Eigentlich würden sich zu dieser Jahreszeit beim CVA schon einige Tanzgruppen mitten im Training befinden und die restlichen Formationen spätestens nach den Sommerferien damit starten. "Aktuell müssen hier jedoch massive Hygienemaßnahmen eingehalten werden, die für uns - allein schon aufgrund der Gruppengrößen - nicht umsetzbar sind", berichtet Lemmer.

"Tanzen ist ein Kontaktsport, wie sollte das funktionieren?", gibt Heiko Hintze zu bedenken. Der Vorsitzende vom Karnevalverein Großen-Buseck (KV) geht nicht vom baldigen Einstudieren neuer Tänze aus. "Wer will im Falle eines Falles noch ein Jahr länger an den gleichen Choreografien arbeiten? Das wird doch langweilig."

Schlosssturm ist bereits abgesagt

In der jüngsten Vorstandssitzung hat der KV die Entscheidung über das weitere Vorgehen auf Ende September vertagt. Das Kulturzentrum bleibt für den Fastnachtsamstag (13. Februar 2021) gebucht. "Vielleicht ist eine Sitzung in stark abgespeckter Form oder eine interne Feier nur für Mitglieder möglich. Wir müssen abwarten", so Hintze.

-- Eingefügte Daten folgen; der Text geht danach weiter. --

/-- **`K[x,y,z]/(x^p − t − yz)` is a REGULAR ring when `X^p − t` is irreducible over `K`** (Matsumura 14.2 at
every prime via `surfPoly_not_mem_sq`, transported by the barrier file's `isRegularLocalRing_localization_map_mk`).
[folklore] -/
theorem isRegularRing_surfRing (ht : Irreducible (X ^ p - C t : K[X])) :
    IsRegularRing (HypRing K (surfPoly K p t)) := by
  rw [isRegularRing_iff]
  intro Q hQ
  set Q₀ := Q.comap (Ideal.Quotient.mk (Ideal.span {surfPoly K p t})) with hQ₀
  have hfQ₀ : Ideal.span {surfPoly K p t} ≤ Q₀ := by
    rw [hQ₀, ← Ideal.map_le_iff_le_comap, Ideal.map_quotient_self]
    exact bot_le
  have hQeq : Q₀.map (Ideal.Quotient.mk (Ideal.span {surfPoly K p t})) = Q :=
    Ideal.map_comap_of_surjective _ Ideal.Quotient.mk_surjective Q
  have key : IsRegularLocalRing (Localization.AtPrime Q₀ ⧸
      (Ideal.span {surfPoly K p t}).map (algebraMap _ (Localization.AtPrime Q₀))) := by
    rw [Ideal.map_span, Set.image_singleton]
    have hmem : algebraMap _ (Localization.AtPrime Q₀) (surfPoly K p t) ∈ maximalIdeal _ := by
      rw [← Localization.AtPrime.map_eq_maximalIdeal]
      exact Ideal.mem_map_of_mem _ (hfQ₀ (Ideal.subset_span rfl))
    exact (IsRegularLocalRing.quotient_span_singleton hmem
      (surfPoly_not_mem_sq K p t ht Q₀ (hfQ₀ (Ideal.subset_span rfl)))).1
  haveI : (Q₀.map (Ideal.Quotient.mk (Ideal.span {surfPoly K p t}))).IsPrime := by rw [hQeq]; exact hQ
  have h := Literature.Barriers.ResolutionOfSingularities.isRegularLocalRing_localization_map_mk
    (Ideal.span {surfPoly K p t}) Q₀ hfQ₀ key
  have hS : (Q₀.map (Ideal.Quotient.mk (Ideal.span {surfPoly K p t}))).primeCompl = Q.primeCompl := by
    ext x; simp [Ideal.primeCompl, hQeq]
  haveI : IsLocalization.AtPrime
      (Localization.AtPrime (Q₀.map (Ideal.Quotient.mk (Ideal.span {surfPoly K p t})))) Q := by
    change IsLocalization Q.primeCompl _
    rw [← hS]
    infer_instance
  exact IsRegularLocalRing.of_ringEquiv
    (R := Localization.AtPrime (Q₀.map (Ideal.Quotient.mk (Ideal.span {surfPoly K p t}))))
    (IsLocalization.algEquiv Q.primeCompl
      (Localization.AtPrime (Q₀.map (Ideal.Quotient.mk (Ideal.span {surfPoly K p t}))))
      (Localization.AtPrime Q)).toRingEquiv

/-- **`Y_t` is a REGULAR scheme for `X^p − t` irreducible over `K`** — yet never smooth over `K`
(`not_smooth_surfTo`): a regular, geometrically integral, non-smooth SURFACE. [folklore] -/
theorem isRegular_surf (ht : Irreducible (X ^ p - C t : K[X])) : Scheme.IsRegular (surf K p t) :=
  haveI := isRegularRing_surfRing K p t ht
  Scheme.isRegular_Spec _

end Regular

end Summit.ResolutionOfSingularities.ResolutionOfSingularities.Theorems.CampaignW82.TwistNormal

end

Abgesagt wurde bereits der für Anfang Januar geplante gemeinsame Schlosssturm der drei Vereine. Sabrina Trommer, Vorsitzende vom Katholischen Fastnachtsclub (KFC) sagt: "Bei uns liegt alles auf Eis, zumal auch der Pfarrsaal vom Bistum Mainz für Treffen jeglicher Art derzeit gesperrt und außerdem die unmittelbare Nähe zur Kita "St. Elisabeth" zu berücksichtigen ist."

Drei Sitzungen wie sonst mit großem Programm wird es keinesfalls geben. Mit kurzer Vorlaufzeit für Planungen hält Trommer lediglich einen Partyabend mit Fastnachtsmusik für machbar.

Schwierige Planung

Markus Braun, der Bezirksvorsitzende der Interessengemeinschaft (IG) Mittelrheinischer Karneval, bringt das Dilemma in einem Anschreiben an die Mitgliedsvereine auf den Punkt: "Man kann im Moment überhaupt nicht abschätzen, wie die kommende Session verlaufen wird. Doch muss uns klar sein: Alles, was vielleicht im Spätherbst aktuell ist, kann einen Monat später durch eine zweite Corona-Welle schon wieder Makulatur sein. Hier ist sicherlich Kreativität vonseiten der Karnevalsvereine und aller Karnevalisten gefragt, um alternative Formate zu entwickeln."

Braun weiter: "Wir brauchen in Krisenzeiten den Karneval, um daraus Kraft und Mut zu ziehen (…) und für einen Augenblick die Sorgen zu vergessen."